British House of Commons speech
Reagan's chief speechwriter at the time, Anthony R. Dolan, reportedly coined the phrase for Reagan's use. Some sources refer to the June 1982 speech before the British House of Commons in London as the "Evil Empire" speech, but while Reagan referred twice to totalitarianism in his London speech, the exact phrase "evil empire" was not included. Rather, the London speech included the phrase "ash heap of history", used by Reagan to predict what he saw as the inevitable failure and collapse of global communism. Bolshevik revolutionary Leon Trotsky used a similar phrase in November 1917, asserting that the Mensheviks belonged in the "dustbin of history".

Speech
Reagan's March 8, 1983 speech to the National Association of Evangelicals in Orlando, Florida, is his first recorded use of the phrase "evil empire." The speech has become known as the "Evil Empire" speech. In that speech, Reagan said:

Yes, let us pray for the salvation of all of those who live in that totalitarian darkness—pray they will discover the joy of knowing God. But until they do, let us be aware that while they preach the supremacy of the State, declare its omnipotence over individual man, and predict its eventual domination of all peoples on the earth, they are the focus of evil in the modern world ....
So, in your discussions of the nuclear freeze proposals, I urge you to beware the temptation of pride—the temptation of blithely declaring yourselves above it all and label both sides equally at fault, to ignore the facts of history and the aggressive impulses of an evil empire, to simply call the arms race a giant misunderstanding and thereby remove yourself from the struggle between right and wrong and good and evil.

In the "Evil Empire" speech, which also dealt with domestic issues, Reagan made the case for deploying NATO nuclear-armed intermediate-range ballistic missiles in Western Europe as a response to the Soviets installing new nuclear-armed missiles in Eastern Europe. Eventually, the NATO missiles were set up and used as bargaining chips in arms talks with Soviet leader Mikhail Gorbachev, who took office two years and three days after Reagan's speech, on 11 March 1985. At the Washington Summit in 1987, Reagan and Gorbachev agreed to go further than a nuclear freeze. In an Atomic Age first, they signed the Intermediate-Range Nuclear Forces Treaty, agreeing to reduce nuclear arsenals. Intermediate- and shorter-range nuclear missiles were eliminated.

Global reaction and aftermath
In 1987, American conservative Michael Johns compiled a list of Soviet crimes, echoing Reagan by saying "what we face today in Soviet Communism is, indeed, an evil empire".

The Soviet Union, for its part, alleged that the United States was an imperialist superpower seeking to dominate the entire world, and that the Soviet Union was fighting against it "in the name of humanity". In Moscow, the Soviet state-run press agency TASS said the "evil empire" words demonstrated that the Reagan administration "can think only in terms of confrontation and bellicose, lunatic anti-communism".

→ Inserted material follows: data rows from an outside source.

/-! ### (5.15) from the general Lemma 4.1 -/

/-- **(5.15), structural part, without boundary conditions.** If the generalized Poincaré
inequality (Lemma 4.1) holds with constant `C` for all `C¹` functions on the cube, then for every
`C¹` `N`-body function `Ψ` (`N ≥ 2`) and every `R`,
`depletion ≤ C (L² T^out + ((4π/3)NR³)^{2/3} T)`, `T^out = ∫_{K^N} ∑ᵢ 1_{tᵢ ≥ R}|∇ᵢΨ|²`,
`T = ∫_{K^N} |∇Ψ|²`: Lemma 4.1 applied to every slice `xᵢ ↦ Ψ` with `Ω = Ω_{X,i}`,
`|K ∖ Ω_{X,i}| ≤ (4π/3)NR³`, integrated over the other variables (the periodic argument of
`Literature.Barriers.AtomisticToContinuum.BoseGas.depletion_le_of_lemma41`, verbatim, with the
general Lemma 4.1). [cite: LSSY2005, Ch. 5 (5.15)] -/
theorem depletion_le_of_lemma41_contDiff {C : ℝ}
    (h41 : ∀ (L : ℝ), 0 < L → ∀ (f : Space → ℂ), ContDiff ℝ 1 f →
      ∀ (Ω : Set Space), MeasurableSet Ω → Ω ⊆ cell L →
        ∫⁻ x in cell L, (‖f x - ⨍ y in cell L, f y‖₊ : ℝ≥0∞) ^ 2 ≤
          ENNReal.ofReal C *
            (ENNReal.ofReal (L ^ 2) * (∫⁻ x in Ω, gradSqC f x) +
              volume (cell L \ Ω) ^ (2 / 3 : ℝ) * ∫⁻ x in cell L, gradSqC f x))
    {N : ℕ} (hN : 1 < N) {L : ℝ} (hL : 0 < L) (R : ℝ) {Ψ : Config N → ℂ}
    (hΨ : ContDiff ℝ 1 Ψ) :
    depletion N L Ψ ≤ ENNReal.ofReal C *
      (ENNReal.ofReal (L ^ 2) * (∫⁻ X in cellN N L, kineticOutside R Ψ X) +
        encounterVolume N R ^ (2 / 3 : ℝ) * ∫⁻ X in cellN N L, kineticDensity Ψ X) := by
  have hL3 : ENNReal.ofReal L ^ 3 ≠ 0 := pow_ne_zero _ (by simpa using hL)
  have hL3' : ENNReal.ofReal L ^ 3 ≠ ⊤ := ENNReal.pow_ne_top ENNReal.ofReal_ne_top
  have hdiff : Differentiable ℝ Ψ := hΨ.differentiable one_ne_zero
  set G : Fin N → Config N → ℝ≥0∞ := fun i =>
    {Y : Config N | R ≤ nnDist Y i}.indicator (partialGradSq i Ψ) with hG
  have hGm : ∀ i, Measurable (G i) := fun i =>
    (measurable_partialGradSq i Ψ).indicator (measurableSet_le_nnDist R i)
  -- Lemma 4.1 on one slice, in transported form
  have hslice : ∀ (i : Fin N) (X : Config N),
      ∫⁻ x in cell L, (‖Ψ (Function.update X i x) -
          ⨍ y in cell L, Ψ (Function.update X i y)‖₊ : ℝ≥0∞) ^ 2 ≤
        ENNReal.ofReal C *
          (ENNReal.ofReal (L ^ 2) * (∫⁻ x in cell L, G i (Function.update X i x)) +
            encounterVolume N R ^ (2 / 3 : ℝ) *
              ∫⁻ x in cell L, partialGradSq i Ψ (Function.update X i x)) := by
    intro i X
    have hsl : ContDiff ℝ 1 fun x => Ψ (Function.update X i x) :=
      hΨ.comp (contDiff_update 1 X i)
    have h := h41 L hL _ hsl
      (cell L ∩ farSet R X i) ((measurableSet_cell L).inter (measurableSet_farSet R X i))
      Set.inter_subset_left
    refine h.trans ?_
    gcongr ENNReal.ofReal C * (ENNReal.ofReal (L ^ 2) * ?_ + ?_ * ?_)
    · refine le_of_eq ?_
      rw [Set.inter_comm, ← Measure.restrict_restrict (measurableSet_farSet R X i),
        ← lintegral_indicator (measurableSet_farSet R X i)]
      exact lintegral_congr fun x => indicator_farSet_gradSqC_slice hdiff R X i x
    · rw [Set.sdiff_self_inter]
      exact ENNReal.rpow_le_rpow (volume_cell_diff_farSet_le hN L R X i) (by norm_num)
    · exact le_of_eq (lintegral_congr fun x => gradSqC_slice hdiff X i x)
  -- integrate over the other variables and sum over the particles
  have hEV : encounterVolume N R ^ (2 / 3 : ℝ) ≠ ⊤ :=
    ENNReal.rpow_ne_top_of_nonneg (by norm_num) (ENNReal.mul_ne_top (ENNReal.natCast_ne_top N)
      (ENNReal.mul_ne_top (ENNReal.pow_ne_top ENNReal.ofReal_ne_top) ENNReal.ofReal_ne_top))
  have hterm : ∀ i : Fin N, (ENNReal.ofReal L ^ 3)⁻¹ *
      ∫⁻ X in cellN N L, ∫⁻ x in cell L, (‖Ψ (Function.update X i x) -
          ⨍ y in cell L, Ψ (Function.update X i y)‖₊ : ℝ≥0∞) ^ 2 ≤
        ENNReal.ofReal C *
          (ENNReal.ofReal (L ^ 2) * (∫⁻ X in cellN N L, G i X) +
            encounterVolume N R ^ (2 / 3 : ℝ) * ∫⁻ X in cellN N L, partialGradSq i Ψ X) := by
    intro i
    have hm : Measurable fun X : Config N => ENNReal.ofReal (L ^ 2) *
        ∫⁻ x in cell L, G i (Function.update X i x) :=
      (measurable_lintegral_cell_update L i (hGm i)).const_mul _
    calc (ENNReal.ofReal L ^ 3)⁻¹ *
          ∫⁻ X in cellN N L, ∫⁻ x in cell L, (‖Ψ (Function.update X i x) -
            ⨍ y in cell L, Ψ (Function.update X i y)‖₊ : ℝ≥0∞) ^ 2
        ≤ (ENNReal.ofReal L ^ 3)⁻¹ * ∫⁻ X in cellN N L, ENNReal.ofReal C *
            (ENNReal.ofReal (L ^ 2) * (∫⁻ x in cell L, G i (Function.update X i x)) +
              encounterVolume N R ^ (2 / 3 : ℝ) *
                ∫⁻ x in cell L, partialGradSq i Ψ (Function.update X i x)) :=
          mul_le_mul_right (lintegral_mono fun X => hslice i X) _
      _ = (ENNReal.ofReal L ^ 3)⁻¹ * (ENNReal.ofReal L ^ 3 * (ENNReal.ofReal C *
            (ENNReal.ofReal (L ^ 2) * (∫⁻ X in cellN N L, G i X) +
              encounterVolume N R ^ (2 / 3 : ℝ) * ∫⁻ X in cellN N L, partialGradSq i Ψ X))) := by
          rw [lintegral_const_mul' _ _ ENNReal.ofReal_ne_top, lintegral_add_left hm,
            lintegral_const_mul' _ _ ENNReal.ofReal_ne_top, lintegral_const_mul' _ _ hEV,
            lintegral_cellN_lintegral_update i (hGm i),
            lintegral_cellN_lintegral_update i (measurable_partialGradSq i Ψ),
            mul_left_comm (ENNReal.ofReal (L ^ 2)), mul_left_comm (encounterVolume N R ^ (2 / 3 : ℝ)),
            ← mul_add, mul_left_comm (ENNReal.ofReal C)]
      _ = _ := by rw [← mul_assoc, ENNReal.inv_mul_cancel hL3 hL3', one_mul]
  -- sum over the particles
  have hsumG : ∑ i : Fin N, ∫⁻ X in cellN N L, G i X = ∫⁻ X in cellN N L, kineticOutside R Ψ X := by
    rw [← lintegral_finsetSum _ fun i _ => hGm i]
    rfl
  have hsumT : ∑ i : Fin N, ∫⁻ X in cellN N L, partialGradSq i Ψ X =
      ∫⁻ X in cellN N L, kineticDensity Ψ X := by
    rw [← lintegral_finsetSum _ fun i _ => measurable_partialGradSq i Ψ]
    rfl
  calc depletion N L Ψ ≤ ∑ i : Fin N, ENNReal.ofReal C *
        (ENNReal.ofReal (L ^ 2) * (∫⁻ X in cellN N L, G i X) +
          encounterVolume N R ^ (2 / 3 : ℝ) * ∫⁻ X in cellN N L, partialGradSq i Ψ X) :=
        Finset.sum_le_sum fun i _ => hterm i
    _ = _ := by
        rw [← hsumG, ← hsumT, Finset.mul_sum, Finset.mul_sum, ← Finset.sum_add_distrib,
          ← Finset.mul_sum]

During his second term in office, in May–June 1988, more than five years after using the term "evil empire", Reagan visited the new reformist General Secretary of the Soviet Union, Mikhail Gorbachev, in Moscow. When asked by a reporter whether he still thought the Soviet Union was an evil empire, Reagan responded that he no longer did, and that when he used the term it was "another time, another era".

Historians such as Yale University's John Lewis Gaddis have grown more favorable towards the use and influence of the phrase "evil empire" in describing the Soviet Union. In The Cold War Gaddis argues that, in their use of the phrase "evil empire", Reagan and his anti-communist political allies were effective in breaking the détente tradition, thus laying the groundwork for the ultimate collapse of the Soviet Union.

The term has also been alluded to in reference to the domestic politics of the United States itself. American conservative journalist Pat Buchanan argued that Russia's President Vladimir Putin implied that the United States under the Obama administration deserved the title in the 21st century, and furthermore argued that Putin had a good case for doing so because of American views on abortion and same-sex marriage (that was criminalized in the Soviet Union), pornography, promiscuity and the general panoply of Hollywood values. Buchanan served as White House Communications Director for President Reagan from 1985 to 1987.

See also
 Tear down this wall!
 Speeches and debates of Ronald Reagan
 Chicken Kiev speech
 Axis of evil

References

Further reading

External links

 Video of Ronald Reagan's Evil Empire speech
 Audio of Ronald Reagan's Evil Empire speech
 Text of Ronald Reagan's Evil Empire speech
 Text of Ronald Reagan's Evil Empire speech (British House of Commons speech) 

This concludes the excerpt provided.